Content starts
import Literature.NumberTheory.EllipticCurves.CasselsTateLevelAlternating
import Summits.BirchSwinnertonDyer.BirchSwinnertonDyer.Theorems.GenusKolyvaginAtTwoPowDvdShaCardAtTwoRTCrossPairVanishing
import HarnessLib

/-!
# Route `GenusKolyvaginAtTwo`, crux L_T `PowDvdShaCardAtTwoRT` (stmt-BirchSwinnertonDyer-23299), LINE 18, road (E4) — the X-ORTH
# ADAPTER, preliminaries: the `ι`-free vanishing forms, antisymmetry of the level pairing, and the sign of a `2`-torsion eigenclass

Seat `bsd-line-gk2-p5` g27 (WIDTH-5 attach, SUPPLY lineage, cell `bsd-f1-sign2`), `--supports` the crux L_T (helper; closes nothing).
THEOREMS ONLY (no definition, no named fact, no `sorry`); BSD is not proved by any of this; neither is L_T nor any stub.

WHY.  Road (E4) closes L_T K-side from three pieces: gk2-p4's one-pair theorem (`…RTCrossPairTerm`, X-ORTH for ONE pair `(ι z, ι t)`
of opposite-sign Kolyvagin-type Selmer classes, stated through a map `ι : Sel^{(m²)} →+ Ш[m]` with `shaTorsionVal (ι z) =
torsionH1ToH1 z`), gk2-p2's capstone frame (`…RTOrthogonalCapstone(Frame)`, whose displayed socket `hOrth` quantifies over
`x x′ : Ш[2^k]` with a Selmer class `y` of recorded PROVENANCE and `↑↑x = torsionH1ToH1 y` — no `ι`), and KS.  The adapter between the
two currencies needs three facts that wait on nothing, recorded here:

* §1 `apply_eq_zero_of_swap_eq_zero_of_alternating`, `ctLevelPairing_swap_eq_neg`, `ctLevelPairing_eq_zero_of_swap_eq_zero` — the
  level-`m` Cassels–Tate pairing is alternating (Cassels; tree `ctLevelPairing_self_eq_zero`), hence ANTISYMMETRIC: `B x x′ = −B x′ x`.
  The one-pair theorem is asymmetric (`z = m • b₁` is the class whose own primes are the CROSS places); antisymmetry lets the adapter
  choose which class of the pair plays `b₁`.
* §2 `ctLevelPairing_eq_zero_of_forall_localTerm_eq_zero'`, `ctLevelPairing_eq_zero_of_forall_cases'` — gk2-p4's §2 of
  `…RTCrossPairVanishing` WITHOUT `ι`: for `x x′ : Ш[m]` with `shaTorsionVal x = torsionH1ToH1 z`, `shaTorsionVal x′ = torsionH1ToH1 t`
  (`ctLevelPairing_apply` only sees `shaTorsionVal`).  A global `ι` with `hι` on all of `Sel^{(m²)}` exists only when `m` kills the image
  of `Sel^{(m²)}` in `Ш`, which the capstone frame does not grant; the provenance currency needs none.
* §3 `two_smul_eq_zero_of_smul_eq_smul_neg`, `smul_eq_of_smul_eq_of_two_smul_eq_zero` — if a class is a `w`- AND a `(−w)`-eigenvector
  (`w = ±1`) it is `2`-torsion, and a `2`-torsion `w`-eigenvector is an `s`-eigenvector for every `s = ±1`.  The capstone's provenance
  records the sign of the MULTIPLE `z = 2^{L−e} c_L(n)` as an element (`conjAct τ z = w • z`), the cross-term argument needs the sign of
  `c_L(n)` itself (Gross Prop. 5.4: `ε_n`); they differ exactly when `z` is `2`-torsion, and then §1 swaps the pair.

References: [Cassels1962ArithmeticIV] §1; [MilneADT2006] Ch. I §6 Prop. 6.9; [McCallumLMS1991] §4 Prop. 4.7, §5 Lemma 5.3, Thm. 5.4;
[GrossLMS1991] Prop. 5.4.
-/

set_option autoImplicit false

noncomputable section

open scoped Classical
open scoped AddSubgroup
open Function Field NumberField IsDedekindDomain WeierstrassCurve
open Literature.NumberTheory.EllipticCurves Literature.NumberTheory.GaloisRepresentations
open Literature.NumberTheory.GaloisCohomology
open Literature.NumberTheory.GaloisRepresentations.DiscreteGaloisModule (mu)

-- the Theorems namespace of this sub repeats the summit name by design (D-0017 nested layout)
set_option linter.dupNamespace false

universe u

namespace Summit.BirchSwinnertonDyer.BirchSwinnertonDyer.Theorems.GenusExact.PlusDescent

/-! ## §1 Antisymmetry of an alternating bi-additive map; the level-`m` Cassels–Tate pairing -/

section Alternating

variable {G T : Type*} [AddCommGroup G] [AddCommGroup T]

/-- An alternating bi-additive map is antisymmetric: `B x y + B y x = 0`. [folklore] -/
theorem apply_add_swap_eq_zero_of_alternating (B : G →+ G →+ T) (halt : ∀ x, B x x = 0) (x y : G) :
    B x y + B y x = 0 := by
  have h := halt (x + y)
  simp only [map_add, AddMonoidHom.add_apply, halt x, halt y, zero_add, add_zero] at h
  rwa [add_comm] at h

/-- An alternating bi-additive map is antisymmetric: `B x y = −B y x`. [folklore] -/
theorem apply_eq_neg_swap_of_alternating (B : G →+ G →+ T) (halt : ∀ x, B x x = 0) (x y : G) :
    B x y = -B y x :=
  eq_neg_of_add_eq_zero_left (apply_add_swap_eq_zero_of_alternating B halt x y)

/-- For an alternating bi-additive map, `B y x = 0 → B x y = 0`. [folklore] -/
theorem apply_eq_zero_of_swap_eq_zero_of_alternating (B : G →+ G →+ T) (halt : ∀ x, B x x = 0) {x y : G}
    (h : B y x = 0) : B x y = 0 := by
  rw [apply_eq_neg_swap_of_alternating B halt x y, h, neg_zero]

end Alternating

section CTLevel

variable {K : Type u} [Field K] [NumberField K] (W : WeierstrassCurve K) [W.IsElliptic] (m : ℕ) [NeZero m]
variable (e : geomTorsion W ((m * m : ℕ) : ℤ) → geomTorsion W ((m * m : ℕ) : ℤ) → AlgebraicClosure K)
  (hμ : ∀ S T, e S T ^ (m * m) = 1)
  (hadd₁ : ∀ S₁ S₂ T, e (S₁ + S₂) T = e S₁ T * e S₂ T)
  (hadd₂ : ∀ S T₁ T₂, e S (T₁ + T₂) = e S T₁ * e S T₂)
  (hgal : ∀ (σ : absoluteGaloisGroup K) (S T : geomTorsion W ((m * m : ℕ) : ℤ)), σ • e S T = e (σ • S) (σ • T))
  (inv : LocalInvariants K (m * m)) (halt : ∀ T, e T T = 1) (hPT' : inv.SumInvLocalizationEqZero)
  (hH3 : ∀ c : galoisCohomology (mu K (m * m)) 3,
    (∀ v : Place K, galoisCohomology.localization (mu K (m * m)) v 3 c = 0) → c = 0)
  (hfin : ∀ D : GeneralCaseData W m e hμ hadd₁ hadd₂ hgal, ∃ S : Finset (Place K), ∀ v ∉ S, D.localTerm inv v = 0)

/-- **The level-`m` Cassels–Tate pairing is antisymmetric**: `B_m(x, y) = −B_m(y, x)` on `Ш(E/K)[m]` (Cassels' alternation
`ctLevelPairing_self_eq_zero`, polarised). [cite: Cassels1962ArithmeticIV, §1] [cite: MilneADT2006, Ch. I §6, Prop. 6.9] -/
theorem ctLevelPairing_swap_eq_neg (x y : (W.sha)[m]) :
    ctLevelPairing W m e hμ hadd₁ hadd₂ hgal inv halt hPT' hH3 hfin x y =
      -ctLevelPairing W m e hμ hadd₁ hadd₂ hgal inv halt hPT' hH3 hfin y x :=
  apply_eq_neg_swap_of_alternating _ (ctLevelPairing_self_eq_zero W m e hμ hadd₁ hadd₂ hgal inv halt hPT' hH3 hfin) x y

/-- **`B_m(y, x) = 0 → B_m(x, y) = 0`** for the level-`m` Cassels–Tate pairing. [cite: Cassels1962ArithmeticIV, §1]
[cite: MilneADT2006, Ch. I §6, Prop. 6.9] -/
theorem ctLevelPairing_eq_zero_of_swap_eq_zero {x y : (W.sha)[m]}
    (h : ctLevelPairing W m e hμ hadd₁ hadd₂ hgal inv halt hPT' hH3 hfin y x = 0) :
    ctLevelPairing W m e hμ hadd₁ hadd₂ hgal inv halt hPT' hH3 hfin x y = 0 :=
  apply_eq_zero_of_swap_eq_zero_of_alternating _
    (ctLevelPairing_self_eq_zero W m e hμ hadd₁ hadd₂ hgal inv halt hPT' hH3 hfin) h

end CTLevel

/-! ## §2 The pulled-back value vanishes — `ι`-free (provenance) forms of `…RTCrossPairVanishing` §2 -/

section Vanishing

variable {K : Type u} [Field K] [NumberField K] {W : WeierstrassCurve K} {m : ℕ} [NeZero m]
variable (e : geomTorsion W ((m * m : ℕ) : ℤ) → geomTorsion W ((m * m : ℕ) : ℤ) → AlgebraicClosure K)
  (hμ : ∀ S T, e S T ^ (m * m) = 1)
  (hadd₁ : ∀ S₁ S₂ T, e (S₁ + S₂) T = e S₁ T * e S₂ T)
  (hadd₂ : ∀ S T₁ T₂, e S (T₁ + T₂) = e S T₁ * e S T₂)
  (hgal : ∀ (σ : absoluteGaloisGroup K) (S T : geomTorsion W ((m * m : ℕ) : ℤ)), σ • e S T = e (σ • S) (σ • T))
variable (inv : LocalInvariants K (m * m))
-- `hPT'` is the reciprocity predicate `LocalInvariants.SumInvLocalizationEqZero` on `inv`, not a named fact.
variable (halt : ∀ T, e T T = 1) (hPT' : inv.SumInvLocalizationEqZero)
  (hH3 : ∀ c : galoisCohomology (mu K (m * m)) 3,
    (∀ v : Place K, galoisCohomology.localization (mu K (m * m)) v 3 c = 0) → c = 0)
  (hfin : ∀ D : GeneralCaseData W m e hμ hadd₁ hadd₂ hgal, ∃ S : Finset (Place K), ∀ v ∉ S, D.localTerm inv v = 0)

include halt hPT' in
/-- **`B(x, x′) = 0` when every local term vanishes — provenance form.**  `x, x′ ∈ Ш(E/K)[m]` are the images of Selmer classes
`z = m • b₁`, `t` at level `m²` (`shaTorsionVal x = torsionH1ToH1 z`, `shaTorsionVal x′ = torsionH1ToH1 t`); for ANY first-case datum
`D` with `D.b₁ = b₁`, `ι_* D.b′ = t` whose local terms vanish on `D.badSet`, the level-`m` Cassels–Tate value `B(x, x′)` is `0`
(`ctLevelPairing_apply` + `ctGeneralFun_zsmul_eq_value`: the value is the SUM of the local terms).  The `ι`-free twin of gk2-p4's
`ctLevelPairing_pullback_eq_zero_of_forall_localTerm_eq_zero`. [cite: MilneADT2006, Ch. I §6, proof of Prop. 6.9]
[cite: McCallumLMS1991, §4 Prop. 4.7] -/
theorem ctLevelPairing_eq_zero_of_forall_localTerm_eq_zero' [W.IsElliptic] (x x' : (W.sha)[m])
    {z t : galH1Torsion W ((m * m : ℕ) : ℤ)}
    (hx : shaTorsionVal W m x = torsionH1ToH1 W ((m * m : ℕ) : ℤ) z)
    (hx' : shaTorsionVal W m x' = torsionH1ToH1 W ((m * m : ℕ) : ℤ) t)
    {b₁ : galoisCohomology (W.torsionGaloisModule ((m * m : ℕ) : ℤ)) 1} (hz : z = (m : ℤ) • b₁)
    (D : FirstCaseData W m) (hD₁ : D.b₁ = b₁)
    (hDt : galoisCohomology.map (inclKD W m m) 1 D.b' = t)
    (h0 : ∀ v ∈ D.badSet, D.localTerm e hμ hadd₁ hadd₂ hgal inv v = 0) :
    ctLevelPairing W m e hμ hadd₁ hadd₂ hgal inv halt hPT' hH3 hfin x x' = 0 := by
  rw [ctLevelPairing_apply, hx, hx', hz, ← hDt, torsionH1ToH1_map_inclKD, ← hD₁,
    ctGeneralFun_zsmul_eq_value inv halt hPT' D, FirstCaseData.value, Finset.sum_eq_zero h0, map_zero]

include halt hPT' in
/-- **McCallum's case split, vanishing form — provenance form.**  Same `x, x′, z = m • b₁, t, D`; if at every place either
`loc_v b₁ ∈ 𝓛_v^{(m²)}` (`v ∤ n`), or `loc_v b′ = 0` (own primes of `t`), or the local term is known to vanish (the CROSS places), then
`B(x, x′) = 0`.  The `ι`-free twin of gk2-p4's `ctLevelPairing_pullback_eq_zero_of_forall_cases`. [cite: McCallumLMS1991, §4 Prop. 4.7]
[cite: MilneADT2006, Ch. I §6, proof of Prop. 6.9] -/
theorem ctLevelPairing_eq_zero_of_forall_cases' [W.IsElliptic] (x x' : (W.sha)[m])
    {z t : galH1Torsion W ((m * m : ℕ) : ℤ)}
    (hx : shaTorsionVal W m x = torsionH1ToH1 W ((m * m : ℕ) : ℤ) z)
    (hx' : shaTorsionVal W m x' = torsionH1ToH1 W ((m * m : ℕ) : ℤ) t)
    {b₁ : galoisCohomology (W.torsionGaloisModule ((m * m : ℕ) : ℤ)) 1} (hz : z = (m : ℤ) • b₁)
    (D : FirstCaseData W m) (hD₁ : D.b₁ = b₁)
    (hDt : galoisCohomology.map (inclKD W m m) 1 D.b' = t)
    (h : ∀ v : Place K,
      galoisCohomology.res (W.torsionGaloisModule ((m * m : ℕ) : ℤ)) (Place.Completion v) 1 b₁ ∈
          W.kummerLocalConditionAt ((m * m : ℕ) : ℤ) (Place.Completion v) ∨
        galoisCohomology.res (W.torsionGaloisModule (m : ℤ)) (Place.Completion v) 1 D.b' = 0 ∨
          D.localTerm e hμ hadd₁ hadd₂ hgal inv v = 0) :
    ctLevelPairing W m e hμ hadd₁ hadd₂ hgal inv halt hPT' hH3 hfin x x' = 0 := by
  refine ctLevelPairing_eq_zero_of_forall_localTerm_eq_zero' e hμ hadd₁ hadd₂ hgal inv halt hPT' hH3 hfin x x' hx hx' hz D
    hD₁ hDt fun v _ ↦ ?_
  rcases h v with h₁ | h₂ | h₃
  · exact D.localTerm_eq_zero_of_res_b₁_mem inv (GeneralCaseData.hiso_of_fact (hgal := hgal) halt) (hD₁ ▸ h₁)
  · exact D.localTerm_eq_zero_of_res_b'_eq_zero inv h₂
  · exact h₃

include halt hPT' in
/-- **From the `ι`-currency to the provenance currency.**  If a map `ι : Sel^{(m²)} →+ Ш[m]` with `shaTorsionVal (ι z) =
torsionH1ToH1 z` happens to be available, the two currencies agree: `B(x, x′) = B(ι z, ι t)` whenever `shaTorsionVal x =
torsionH1ToH1 z`, `shaTorsionVal x′ = torsionH1ToH1 t`. [cite: MilneADT2006, Ch. I §6, Prop. 6.9] -/
theorem ctLevelPairing_eq_pullback_of_shaTorsionVal_eq [W.IsElliptic]
    (ι : selmerGroup W ((m * m : ℕ) : ℤ) →+ (W.sha)[m])
    (hι : ∀ z, shaTorsionVal W m (ι z) = torsionH1ToH1 W ((m * m : ℕ) : ℤ) z)
    (x x' : (W.sha)[m]) (z t : selmerGroup W ((m * m : ℕ) : ℤ))
    (hx : shaTorsionVal W m x = torsionH1ToH1 W ((m * m : ℕ) : ℤ) z)
    (hx' : shaTorsionVal W m x' = torsionH1ToH1 W ((m * m : ℕ) : ℤ) t) :
    ctLevelPairing W m e hμ hadd₁ hadd₂ hgal inv halt hPT' hH3 hfin x x' =
      ctLevelPairing W m e hμ hadd₁ hadd₂ hgal inv halt hPT' hH3 hfin (ι z) (ι t) := by
  rw [ctLevelPairing_apply, ctLevelPairing_apply, hx, hx', hι, hι]

end Vanishing

/-! ## §3 The sign of a `2`-torsion eigenclass -/

section Sign

variable {A : Type*} [AddCommGroup A]

/-- If `w • z = (−w) • z` with `w = ±1` then `2 • z = 0`: a class that is BOTH a `w`- and a `(−w)`-eigenvector is `2`-torsion.
[folklore] -/
theorem two_smul_eq_zero_of_smul_eq_smul_neg {w : ℤ} (hw : w = 1 ∨ w = -1) {z : A} (h : w • z = (-w) • z) :
    (2 : ℤ) • z = 0 := by
  have h2 : (2 * w) • z = 0 := by
    rw [show (2 * w : ℤ) = w - -w by ring, sub_smul, h, sub_self]
  rcases hw with rfl | rfl
  · simpa using h2
  · rw [show (2 : ℤ) * -1 = -2 by norm_num, neg_smul, neg_eq_zero] at h2
    exact h2

/-- A `2`-torsion class is an `s`-eigenvector of anything it is a `w`-eigenvector of, for all `s, w = ±1`: if `f z = w • z` and
`2 • z = 0` then `f z = s • z`. [folklore] -/
theorem smul_eq_of_smul_eq_of_two_smul_eq_zero {w s : ℤ} (hw : w = 1 ∨ w = -1) (hs : s = 1 ∨ s = -1) {z fz : A}
    (h : fz = w • z) (h2 : (2 : ℤ) • z = 0) : fz = s • z := by
  have hneg : -z = z := by
    rw [neg_eq_iff_add_eq_zero, ← two_smul ℤ, h2]
  rcases hw with rfl | rfl <;> rcases hs with rfl | rfl
  · exact h
  · simp only [h, one_smul, neg_smul, hneg]
  · simp only [h, one_smul, neg_smul, hneg]
  · exact h

/-- **The dichotomy the adapter uses.**  If `f z = w • z` (recorded sign of the element) and `f z = ε • z` (true sign, `ε, w = ±1`),
then either `ε = w`, or `2 • z = 0` — and in the latter case `f z = s • z` for every `s = ±1`. [folklore] -/
theorem eq_or_two_smul_eq_zero_of_smul_eq_of_smul_eq {w ε : ℤ} (hw : w = 1 ∨ w = -1) (hε : ε = 1 ∨ ε = -1) {z fz : A}
    (hfw : fz = w • z) (hfε : fz = ε • z) : ε = w ∨ (2 : ℤ) • z = 0 := by
  by_cases hεw : ε = w
  · exact Or.inl hεw
  · right
    have hε' : ε = -w := by omega
    subst hε'
    exact two_smul_eq_zero_of_smul_eq_smul_neg hw (hfw.symm.trans hfε)

end Sign

end Summit.BirchSwinnertonDyer.BirchSwinnertonDyer.Theorems.GenusExact.PlusDescent

end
Content ends
• Your goal: Where a line in the records above contains the word "torsionGaloisModule", copy that line.

• Written solution:
    {b₁ : galoisCohomology (W.torsionGaloisModule ((m * m : ℕ) : ℤ)) 1} (hz : z = (m : ℤ) • b₁)
    {b₁ : galoisCohomology (W.torsionGaloisModule ((m * m : ℕ) : ℤ)) 1} (hz : z = (m : ℤ) • b₁)
      galoisCohomology.res (W.torsionGaloisModule ((m * m : ℕ) : ℤ)) (Place.Completion v) 1 b₁ ∈
        galoisCohomology.res (W.torsionGaloisModule (m : ℤ)) (Place.Completion v) 1 D.b' = 0 ∨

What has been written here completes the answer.